■ ASSIGNMENT ■
Give the number of lines in the data below where the string "that" occurs, and nothing else.

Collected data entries
####################

import Summits.Ventures.Crystal3D.Theorems.StickyWulffConstantNoReconstructionGainSlotRuleLocal
import HarnessLib

/-!
# Slot rules, II: the per-ball count for transfers antisymmetric by construction

HONEST FRAMING. Part of the venture `Summits/Ventures/Crystal3D` (cell `crystal3d-full`), helper
`--supports` the crux `NoReconstructionGain` (stmt-Ventures-19144, route
`route-Ventures-StickyWulffConstant`), line `adhesion`; companion of `…SlotRuleLocal`.

`slotRule_T2'` — the same per-ball inequality as `slotRule_T2` for a transfer that is only known to
be `≤ −1` at film partners in a `−A`-slot which is not also an `A`-slot.  This is the form satisfied by
`t x y = s(x − y) − s(y − x)` (`s` = indicator of `A`, plus the `ν`-sign off `A ∪ −A`), which is
antisymmetric and bounded by `1` BY CONSTRUCTION — so the regime rungs need no disjointness lemma
`A ∩ −A = ∅` for their six explicit slot vectors; a doubly-classified partner is simply charged to
the `A`-budget of three.

WHAT THIS IS NOT: any statement about which `A` works at which normal; rung F-C1 not moved.
-/

noncomputable section

namespace Summit.Ventures.Crystal3D.Theorems

open Summit.Ventures.Crystal3D Finset
open scoped InnerProductSpace

/-- **(T2) for a slot rule — variant for transfers that are antisymmetric by construction.**  As
`slotRule_T2`, but the transfer is only required to be `≤ −1` at a film partner in a `−A`-slot that
is not simultaneously an `A`-slot (so `t x q = s(x − q) − s(q − x)` qualifies without proving
`A ∩ −A = ∅`); such doubly-classified partners are charged to the `A`-budget.  `X` a unit packing, `P ⊆ X`, `q` a ball, `ν` a
vector, `A` a finite set of slot vectors disjoint from the in-plane lines `±W`
(`#W ≤ 3`), `t` any transfer with `t ≤ 1`, `t x q ≤ −1` at film partners in `−A`-slots or `ν`-above on
a `W`-line, `t x q ≤ 0` at `ν`-level film partners on a `W`-line.  If every partner is on a `W`-line or
at an `A ∪ −A` slot, substrate partners are `ν`-below and on a `W`-line or at an `A`-slot, and at most
three partners sit at `A`-slots, then `#plug + Σ_{film partners} t x q ≤ 12 − deg q`. -/
theorem slotRule_T2' (X P : Finset (EuclideanSpace ℝ (Fin 3))) (hPX : P ⊆ X)
    (q ν : EuclideanSpace ℝ (Fin 3)) (A W : Finset (EuclideanSpace ℝ (Fin 3)))
    (t : EuclideanSpace ℝ (Fin 3) → EuclideanSpace ℝ (Fin 3) → ℤ)
    (hW : W.card ≤ 3) (hWA : ∀ e ∈ W, e ∉ A ∧ -e ∉ A)
    (hdir : ∀ x ∈ X, dist q x = 1 → (∃ e ∈ W, x - q = e ∨ x - q = -e) ∨ x - q ∈ A ∨ q - x ∈ A)
    (hplug : ∀ p ∈ P, dist q p = 1 → ⟪p - q, ν⟫_ℝ < 0 ∧ ((∃ e ∈ W, p - q = e ∨ p - q = -e) ∨ p - q ∈ A))
    (hA3 : (X.filter fun x => dist q x = 1 ∧ x - q ∈ A).card ≤ 3)
    (ht_le : ∀ x, t x q ≤ 1)
    (ht_negA : ∀ x ∈ X \ P, dist q x = 1 → q - x ∈ A → x - q ∉ A → t x q ≤ -1)
    (ht_above : ∀ x ∈ X \ P, dist q x = 1 → (∃ e ∈ W, x - q = e ∨ x - q = -e) → 0 < ⟪x - q, ν⟫_ℝ →
      t x q ≤ -1)
    (ht_level : ∀ x ∈ X \ P, dist q x = 1 → (∃ e ∈ W, x - q = e ∨ x - q = -e) → ⟪x - q, ν⟫_ℝ = 0 →
      t x q ≤ 0) :
    ((P.filter fun p => dist q p = 1).card : ℤ)
        + ∑ x ∈ (X \ P).filter (fun x => dist q x = 1), t x q
      ≤ 12 - ((X.filter fun x => dist q x = 1).card : ℤ) := by
  classical
  -- the partner sets
  set Nb := X.filter fun x => dist q x = 1 with hNb
  set PlN := P.filter fun p => dist q p = 1 with hPlN
  set FN := (X \ P).filter fun x => dist q x = 1 with hFN
  have hcard : Nb.card = PlN.card + FN.card := card_partners_eq_plug_add_film X P hPX q
  have hFNsub : FN ⊆ Nb := by
    intro x hx; rw [hFN, mem_filter] at hx; rw [hNb, mem_filter]; exact ⟨(mem_sdiff.1 hx.1).1, hx.2⟩
  have hPlNsub : PlN ⊆ Nb := by
    intro x hx; rw [hPlN, mem_filter] at hx; rw [hNb, mem_filter]; exact ⟨hPX hx.1, hx.2⟩
  -- film partners of transfer ≤ −1 and ≤ 0
  set Fm := FN.filter fun x => (q - x ∈ A ∧ x - q ∉ A) ∨ ((∃ e ∈ W, x - q = e ∨ x - q = -e) ∧ 0 < ⟪x - q, ν⟫_ℝ)
    with hFm
  set F0 := (FN.filter fun x => (∃ e ∈ W, x - q = e ∨ x - q = -e) ∧ ⟪x - q, ν⟫_ℝ = 0) \ Fm with hF0
  have hFmsub : Fm ⊆ FN := filter_subset _ _
  have hF0sub : F0 ⊆ FN := sdiff_subset.trans (filter_subset _ _)
  have hdisj : Disjoint Fm F0 := disjoint_sdiff
  -- pointwise bound on the transfer
  have hpt : ∀ x ∈ FN, t x q ≤ 1 - 2 * (if x ∈ Fm then 1 else 0 : ℤ) - (if x ∈ F0 then 1 else 0 : ℤ) := by
    intro x hx
    have hxQ : x ∈ X \ P := (mem_filter.1 hx).1
    have hd : dist q x = 1 := (mem_filter.1 hx).2
    by_cases hm : x ∈ Fm
    · have h0 : x ∉ F0 := fun h => (mem_sdiff.1 h).2 hm
      rw [if_pos hm, if_neg h0]
      rcases (mem_filter.1 hm).2 with ⟨hA, hnA⟩ | ⟨he, hpos⟩
      · linarith [ht_negA x hxQ hd hA hnA]
      · linarith [ht_above x hxQ hd he hpos]
    · rw [if_neg hm]
      by_cases h0 : x ∈ F0
      · rw [if_pos h0]
        obtain ⟨he, hz⟩ := (mem_filter.1 (mem_sdiff.1 h0).1).2
        linarith [ht_level x hxQ hd he hz]
      · rw [if_neg h0]; linarith [ht_le x]
  have hsum : ∑ x ∈ FN, t x q ≤ (FN.card : ℤ) - 2 * (Fm.card : ℤ) - (F0.card : ℤ) := by
    have h1 := sum_le_sum hpt
    have e1 : ∑ x ∈ FN, (if x ∈ Fm then 1 else 0 : ℤ) = (Fm.card : ℤ) := by
      rw [← sum_filter]; simp only [sum_const, nsmul_eq_mul, mul_one]
      congr 1; congr 1; ext x; simp only [mem_filter]; exact ⟨fun h => h.2, fun h => ⟨hFmsub h, h⟩⟩
    have e0 : ∑ x ∈ FN, (if x ∈ F0 then 1 else 0 : ℤ) = (F0.card : ℤ) := by
      rw [← sum_filter]; simp only [sum_const, nsmul_eq_mul, mul_one]
      congr 1; congr 1; ext x; simp only [mem_filter]; exact ⟨fun h => h.2, fun h => ⟨hF0sub h, h⟩⟩
    simp only [sum_sub_distrib, sum_const, nsmul_eq_mul, mul_one] at h1
    rw [← mul_sum, e1, e0] at h1
    linarith
  -- the cost-two partners
  set C2 := Nb \ (Fm ∪ F0) with hC2
  have hC2card : (C2.card : ℤ) = Nb.card - Fm.card - F0.card := by
    have hsub : Fm ∪ F0 ⊆ Nb := union_subset (hFmsub.trans hFNsub) (hF0sub.trans hFNsub)
    rw [hC2, card_sdiff_of_subset hsub, card_union_of_disjoint hdisj]
    have := card_le_card hsub; rw [card_union_of_disjoint hdisj] at this
    omega
  -- it suffices: 2 #C2 + #F0 ≤ 12
  suffices hmain : 2 * C2.card + F0.card ≤ 12 by
    zify at hmain
    rw [hC2card] at hmain
    have : (Nb.card : ℤ) = PlN.card + FN.card := by exact_mod_cast hcard
    linarith
  -- classification of the cost-two partners: at an `A`-slot or `ν`-nonpositive on a `W`-line
  set NA := Nb.filter fun x => x - q ∈ A with hNA
  have hNAcard : NA.card ≤ 3 := by rw [hNA, hNb, filter_filter]; exact hA3
  set Ln : EuclideanSpace ℝ (Fin 3) → Finset (EuclideanSpace ℝ (Fin 3)) := fun e =>
    C2.filter fun x => (x - q = e ∨ x - q = -e) with hLn
  set L0 : EuclideanSpace ℝ (Fin 3) → Finset (EuclideanSpace ℝ (Fin 3)) := fun e =>
    F0.filter fun x => (x - q = e ∨ x - q = -e) with hL0
  have hxq : ∀ x d : EuclideanSpace ℝ (Fin 3), x - q = d → x = q + d := fun x d h => by rw [← h]; abel
  have hC2class : ∀ x ∈ C2, x ∈ NA ∨ ∃ e ∈ W, (x - q = e ∨ x - q = -e) ∧ ⟪x - q, ν⟫_ℝ < 0 := by
    intro x hx
    obtain ⟨hxNb, hxnot⟩ := mem_sdiff.1 hx
    have hxX : x ∈ X := (mem_filter.1 hxNb).1
    have hd : dist q x = 1 := (mem_filter.1 hxNb).2
    by_cases hxP : x ∈ P
    · obtain ⟨hneg, hcl⟩ := hplug x hxP hd
      rcases hcl with he | hA
      · exact Or.inr (by obtain ⟨e, heW, hxe⟩ := he; exact ⟨e, heW, hxe, hneg⟩)
      · exact Or.inl (mem_filter.2 ⟨hxNb, hA⟩)
    · have hxFN : x ∈ FN := mem_filter.2 ⟨mem_sdiff.2 ⟨hxX, hxP⟩, hd⟩
      have hm : x ∉ Fm := fun h => hxnot (mem_union.2 (Or.inl h))
      have h0 : x ∉ F0 := fun h => hxnot (mem_union.2 (Or.inr h))
      rcases hdir x hxX hd with he | hA | hnA
      · obtain ⟨e, heW, hxe⟩ := he
        right; refine ⟨e, heW, hxe, ?_⟩
        rcases lt_trichotomy ⟪x - q, ν⟫_ℝ 0 with hl | hz | hg
        · exact hl
        · exact (h0 (mem_sdiff.2 ⟨mem_filter.2 ⟨hxFN, ⟨e, heW, hxe⟩, hz⟩, hm⟩)).elim
        · exact (hm (mem_filter.2 ⟨hxFN, Or.inr ⟨⟨e, heW, hxe⟩, hg⟩⟩)).elim
      · exact Or.inl (mem_filter.2 ⟨hxNb, hA⟩)
      · by_cases hA : x - q ∈ A
        · exact Or.inl (mem_filter.2 ⟨hxNb, hA⟩)
        · exact (hm (mem_filter.2 ⟨hxFN, Or.inl ⟨hnA, hA⟩⟩)).elim
  have hC2sub : C2 ⊆ NA ∪ W.biUnion Ln := by
    intro x hx
    rcases hC2class x hx with h | ⟨e, heW, hxe, -⟩
    · exact mem_union.2 (Or.inl h)
    · exact mem_union.2 (Or.inr (mem_biUnion.2 ⟨e, heW, mem_filter.2 ⟨hx, hxe⟩⟩))
  have hF0sub' : F0 ⊆ W.biUnion L0 := by
    intro x hx
    obtain ⟨⟨e, heW, hxe⟩, -⟩ := (mem_filter.1 (mem_sdiff.1 hx).1).2
    exact mem_biUnion.2 ⟨e, heW, mem_filter.2 ⟨hx, hxe⟩⟩
  have hC2le : C2.card ≤ NA.card + ∑ e ∈ W, (Ln e).card :=
    (card_le_card hC2sub).trans ((card_union_le _ _).trans (by gcongr; exact card_biUnion_le))
  have hF0le : F0.card ≤ ∑ e ∈ W, (L0 e).card := (card_le_card hF0sub').trans card_biUnion_le
  -- each line costs at most two
  have hline : ∀ e ∈ W, 2 * (Ln e).card + (L0 e).card ≤ 2 := by
    intro e heW
    obtain ⟨heA, hneA⟩ := hWA e heW
    -- members of `Ln e` are ν-negative, members of `L0 e` are ν-level film balls
    have hLn_neg : ∀ x ∈ Ln e, ⟪x - q, ν⟫_ℝ < 0 := by
      intro x hx
      obtain ⟨hxC2, hxe⟩ := mem_filter.1 hx
      rcases hC2class x hxC2 with hNA' | ⟨e', -, -, hneg⟩
      · exfalso
        have hA := (mem_filter.1 hNA').2
        rcases hxe with h | h
        · exact heA (h ▸ hA)
        · exact hneA (h ▸ hA)
      · exact hneg
    have hL0_zero : ∀ x ∈ L0 e, ⟪x - q, ν⟫_ℝ = 0 := fun x hx =>
      ((mem_filter.1 (mem_sdiff.1 (mem_filter.1 hx).1).1).2).2
    have two : ∀ (S : Finset (EuclideanSpace ℝ (Fin 3))),
        (∀ x ∈ S, x - q = e ∨ x - q = -e) → S.card ≤ 2 := by
      intro S h
      have hsub : S ⊆ {q + e, q + -e} := by
        intro x hx
        rcases h x hx with h' | h'
        · rw [hxq x e h']; simp
        · rw [hxq x (-e) h']; simp
      exact (card_le_card hsub).trans (card_insert_le _ _ |>.trans (by simp))
    have one : ∀ (S : Finset (EuclideanSpace ℝ (Fin 3))) (d : EuclideanSpace ℝ (Fin 3)),
        (∀ x ∈ S, x - q = d) → S.card ≤ 1 := by
      intro S d h
      have hsub : S ⊆ {q + d} := by
        intro x hx; rw [hxq x d (h x hx)]; simp
      exact (card_le_card hsub).trans (by simp)
    rcases lt_trichotomy ⟪e, ν⟫_ℝ 0 with hl | hz | hg
    · -- `e` is ν-negative: `Ln e ⊆ {q + e}`, `L0 e = ∅`
      have h1 : (Ln e).card ≤ 1 := one _ e fun x hx => by
        rcases (mem_filter.1 hx).2 with h | h
        · exact h
        · exfalso; have := hLn_neg x hx; rw [h, inner_neg_left] at this; linarith
      have h2 : (L0 e).card = 0 := by
        rw [Finset.card_eq_zero]; refine eq_empty_of_forall_notMem fun x hx => ?_
        have := hL0_zero x hx
        rcases (mem_filter.1 hx).2 with h | h
        · rw [h] at this; linarith
        · rw [h, inner_neg_left] at this; linarith
      omega
    · -- `e` is ν-level: `Ln e = ∅`, `L0 e ⊆ {q ± e}`
      have h1 : (Ln e).card = 0 := by
        rw [Finset.card_eq_zero]; refine eq_empty_of_forall_notMem fun x hx => ?_
        have := hLn_neg x hx
        rcases (mem_filter.1 hx).2 with h | h
        · rw [h] at this; linarith
        · rw [h, inner_neg_left] at this; linarith
      have h2 : (L0 e).card ≤ 2 := two _ fun x hx => (mem_filter.1 hx).2
      omega
    · -- `e` is ν-positive: `Ln e ⊆ {q − e}`, `L0 e = ∅`
      have h1 : (Ln e).card ≤ 1 := one _ (-e) fun x hx => by
        rcases (mem_filter.1 hx).2 with h | h
        · exfalso; have := hLn_neg x hx; rw [h] at this; linarith
        · exact h
      have h2 : (L0 e).card = 0 := by
        rw [Finset.card_eq_zero]; refine eq_empty_of_forall_notMem fun x hx => ?_
        have := hL0_zero x hx
        rcases (mem_filter.1 hx).2 with h | h
        · rw [h] at this; linarith
        · rw [h, inner_neg_left] at this; linarith
      omega
  have hlines : 2 * ∑ e ∈ W, (Ln e).card + ∑ e ∈ W, (L0 e).card ≤ 2 * W.card := by
    have := sum_le_sum hline
    simp only [sum_add_distrib, mul_sum, sum_const, smul_eq_mul] at this ⊢
    linarith
  omega

end Summit.Ventures.Crystal3D.Theorems

end
/-- A tenfold part is two five parts: slot `m`, sign `true` and slot `m'`, sign `false`. [folklore] -/
theorem IsTenPartT.exists_split [DecidableEq α] {m m' : Fin 3} {G : Finset α} (hG : IsTenPartT v m m' G) :
    ∃ G₀ G₁ : Finset α, Disjoint G₀ G₁ ∧ G = G₀ ∪ G₁ ∧ IsFivePartT v m true G₀ ∧ IsFivePartT v m' false G₁ := by
  obtain ⟨W₀, hW₀, hW₀'⟩ := exists_fivePartT_of_counts (v := v) (T := G) m true fun a => by rw [hG.2.1 a]; exact one_pos
  obtain ⟨W₁, hW₁, hW₁'⟩ := exists_fivePartT_of_counts (v := v) (T := G) m' false fun a => by rw [hG.2.2 a]; exact one_pos
  have hW : Disjoint W₀ W₁ := by
    rw [Finset.disjoint_left]
    intro x hx0 hx1
    obtain ⟨a, ha⟩ := hW₀'.exists_eq_inr hx0
    obtain ⟨a', ha'⟩ := hW₁'.exists_eq_inr hx1
    have := ha.symm.trans ha'
    simp at this
  refine ⟨W₀, W₁, hW, ?_, hW₀', hW₁'⟩
  symm
  apply Finset.eq_of_subset_of_card_le (Finset.union_subset hW₀ hW₁)
  rw [Finset.card_union_of_disjoint hW, hW₀'.1, hW₁'.1, hG.1]

/-- The count function of a tenfold part: `1` on the five `(m, a, true)` and the five `(m', a, false)`, `0` elsewhere. [folklore] -/
theorem IsTenPartT.count_eq [DecidableEq α] {m m' : Fin 3} {G : Finset α} (hG : IsTenPartT v m m' G) (z : PtT) :
    (G.filter fun x => v x = z).card =
      if (∃ a : Fin 5, z = Sum.inr (m, (a, true))) ∨ ∃ a : Fin 5, z = Sum.inr (m', (a, false)) then 1 else 0 := by
  obtain ⟨G₀, G₁, hd, rfl, h₀, h₁⟩ := hG.exists_split
  rw [Finset.filter_union, Finset.card_union_of_disjoint (Finset.disjoint_filter_filter hd), h₀.count_eq, h₁.count_eq]
  by_cases hz0 : ∃ a : Fin 5, z = Sum.inr (m, (a, true))
  · have hz1 : ¬ ∃ a : Fin 5, z = Sum.inr (m', (a, false)) := fun ⟨a, ha⟩ => by
      obtain ⟨a', ha'⟩ := hz0; rw [ha'] at ha; simp at ha
    rw [if_pos hz0, if_neg hz1, if_pos (Or.inl hz0)]
  · by_cases hz1 : ∃ a : Fin 5, z = Sum.inr (m', (a, false))
    · rw [if_neg hz0, if_pos hz1, if_pos (Or.inr hz1)]
    · rw [if_neg hz0, if_neg hz1, if_neg (fun h => h.elim hz0 hz1)]

/-! ### The parts are balanced -/

/-- **A pair part is balanced.** [cite: Gordon1999HodgeAVSurvey, 9.2.2] -/
theorem IsPairPartT.modelBalancedT [DecidableEq α] {G : Finset α} (hG : IsPairPartT v G) : ModelBalancedT c v G := by
  obtain ⟨y, hy⟩ := hG.count_eq
  intro r
  rw [card_filter_mem_eq_sumT, card_eq_sumT v G]
  simp only [hy]
  have key : ∀ (c : Fin 8) (y : PtT) (r : Fin 60), 2 * ∑ z ∈ phiT c r, (if z = y ∨ z = cjT y then 1 else 0) =
      ∑ z : PtT, (if z = y ∨ z = cjT y then 1 else 0) := by
    unfold phiT inPhiT signTabT inPosT posT
    decide +kernel
  exact key c y r

/-- **A sixfold part is balanced** (three of its six points lie in each `ρ_r⁻¹(type)`: the Weil class of `B_m × E` is a Hodge class
for every conjugate type). [cite: MoonenZarhin1995Duke, Thm. 2.4] -/
theorem IsSixPartT.modelBalancedT {m : Fin 3} {b : Bool} {G : Finset α} (hG : IsSixPartT v m b G) : ModelBalancedT c v G := by
  classical
  intro r
  rw [card_filter_mem_eq_sumT, card_eq_sumT v G]
  simp only [hG.count_eq]
  have key : ∀ (c : Fin 8) (m : Fin 3) (b : Bool) (r : Fin 60),
      2 * ∑ z ∈ phiT c r, (if z = Sum.inl b then 1 else if ∃ a : Fin 5, z = Sum.inr (m, (a, b)) then 1 else 0) =
        ∑ z : PtT, (if z = Sum.inl b then 1 else if ∃ a : Fin 5, z = Sum.inr (m, (a, b)) then 1 else 0) := by
    unfold phiT inPhiT signTabT inPosT posT
    decide +kernel
  exact key c m b r

/-- **A tenfold part is balanced** (five of its ten points lie in each `ρ_r⁻¹(type)`: two `(m,a,+)` and three `(m',a,−)`).
[cite: MoonenZarhin1995Duke, Thm. 2.4] -/
theorem IsTenPartT.modelBalancedT [DecidableEq α] {m m' : Fin 3} {G : Finset α} (hG : IsTenPartT v m m' G) :
    ModelBalancedT c v G := by
  intro r
  rw [card_filter_mem_eq_sumT, card_eq_sumT v G]
  simp only [hG.count_eq]
  have key : ∀ (c : Fin 8) (m m' : Fin 3) (r : Fin 60),
      2 * ∑ z ∈ phiT c r, (if (∃ a : Fin 5, z = Sum.inr (m, (a, true))) ∨ ∃ a : Fin 5, z = Sum.inr (m', (a, false)) then 1 else 0) =
        ∑ z : PtT, (if (∃ a : Fin 5, z = Sum.inr (m, (a, true))) ∨ ∃ a : Fin 5, z = Sum.inr (m', (a, false)) then 1 else 0) := by
    unfold phiT inPhiT signTabT inPosT posT
    decide +kernel
  exact key c m m' r

/-! ### Elementary properties of the sixfold and tenfold parts -/

/-- Every point of a sixfold part lies over `inl b` or over a label `(m, a, b)`. [folklore] -/
theorem IsSixPartT.mem_cases {m : Fin 3} {b : Bool} {G : Finset α} (hG : IsSixPartT v m b G) {x : α} (hx : x ∈ G) :
    v x = Sum.inl b ∨ ∃ a : Fin 5, v x = Sum.inr (m, (a, b)) := by
  classical
  have hpos : 0 < (G.filter fun x' => v x' = v x).card := Finset.card_pos.2 ⟨x, Finset.mem_filter.2 ⟨hx, rfl⟩⟩
  rw [hG.count_eq] at hpos
  by_contra h
  push Not at h
  rw [if_neg h.1, if_neg (fun ⟨a, ha⟩ => h.2 a ha)] at hpos
  exact lt_irrefl 0 hpos

/-- The model map is injective on a sixfold part (one point over each of its six labels). [folklore] -/
theorem IsSixPartT.injOn {m : Fin 3} {b : Bool} {G : Finset α} (hG : IsSixPartT v m b G) : Set.InjOn v ↑G := by
  classical
  intro x hx x' hx' h
  have hle : (G.filter fun y => v y = v x).card ≤ 1 := by
    rw [hG.count_eq]; split_ifs <;> omega
  exact Finset.card_le_one.1 hle x (Finset.mem_filter.2 ⟨hx, rfl⟩) x' (Finset.mem_filter.2 ⟨hx', h.symm⟩)

/-- The model image of a sixfold part: `{inl b} ⊔ {(m, a, b) | a}`. [folklore] -/
theorem IsSixPartT.image_eq [DecidableEq α] {m : Fin 3} {b : Bool} {G : Finset α} (hG : IsSixPartT v m b G) :
    G.image v = insert (Sum.inl b) ((univ : Finset (Fin 5)).image fun a => (Sum.inr (m, (a, b)) : PtT)) := by
  ext y
  simp only [Finset.mem_image, Finset.mem_insert, Finset.mem_univ, true_and]
  constructor
  · rintro ⟨x, hx, rfl⟩
    rcases hG.mem_cases hx with h | ⟨a, ha⟩
    · exact Or.inl h
    · exact Or.inr ⟨a, ha.symm⟩
  · rintro (rfl | ⟨a, rfl⟩)
    · obtain ⟨z, hz⟩ := Finset.card_eq_one.1 hG.2.1
      have hz' : z ∈ G.filter fun x => v x = Sum.inl b := by rw [hz]; exact Finset.mem_singleton_self z
      exact ⟨z, (Finset.mem_filter.1 hz').1, (Finset.mem_filter.1 hz').2⟩
    · obtain ⟨z, hz⟩ := Finset.card_eq_one.1 (hG.2.2 a)
      have hz' : z ∈ G.filter fun x => v x = Sum.inr (m, (a, b)) := by rw [hz]; exact Finset.mem_singleton_self z
      exact ⟨z, (Finset.mem_filter.1 hz').1, (Finset.mem_filter.1 hz').2⟩

/-- A sixfold part is non-empty. [folklore] -/
theorem IsSixPartT.nonempty {m : Fin 3} {b : Bool} {G : Finset α} (hG : IsSixPartT v m b G) : G.Nonempty := by
  rw [← Finset.card_pos, hG.1]; norm_num

/-- Every point of a tenfold part lies over a label `(m, a, true)` or `(m', a, false)`. [folklore] -/
theorem IsTenPartT.mem_cases {m m' : Fin 3} {G : Finset α} (hG : IsTenPartT v m m' G) {x : α} (hx : x ∈ G) :
    (∃ a : Fin 5, v x = Sum.inr (m, (a, true))) ∨ ∃ a : Fin 5, v x = Sum.inr (m', (a, false)) := by
  classical
  have hpos : 0 < (G.filter fun x' => v x' = v x).card := Finset.card_pos.2 ⟨x, Finset.mem_filter.2 ⟨hx, rfl⟩⟩
  rw [hG.count_eq] at hpos
  by_contra h
  rw [if_neg h] at hpos
  exact lt_irrefl 0 hpos

/-- The model map is injective on a tenfold part. [folklore] -/
theorem IsTenPartT.injOn {m m' : Fin 3} {G : Finset α} (hG : IsTenPartT v m m' G) : Set.InjOn v ↑G := by
  classical
  intro x hx x' hx' h
  have hle : (G.filter fun y => v y = v x).card ≤ 1 := by
    rw [hG.count_eq]; split_ifs <;> omega
  exact Finset.card_le_one.1 hle x (Finset.mem_filter.2 ⟨hx, rfl⟩) x' (Finset.mem_filter.2 ⟨hx', h.symm⟩)

/-- A tenfold part is non-empty. [folklore] -/
theorem IsTenPartT.nonempty {m m' : Fin 3} {G : Finset α} (hG : IsTenPartT v m m' G) : G.Nonempty := by
  rw [← Finset.card_pos, hG.1]; norm_num

end Summit.HodgeConjecture.CorCM.Census.DecicWeil23Triple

####################

■ EXPECTED ANSWER ■
3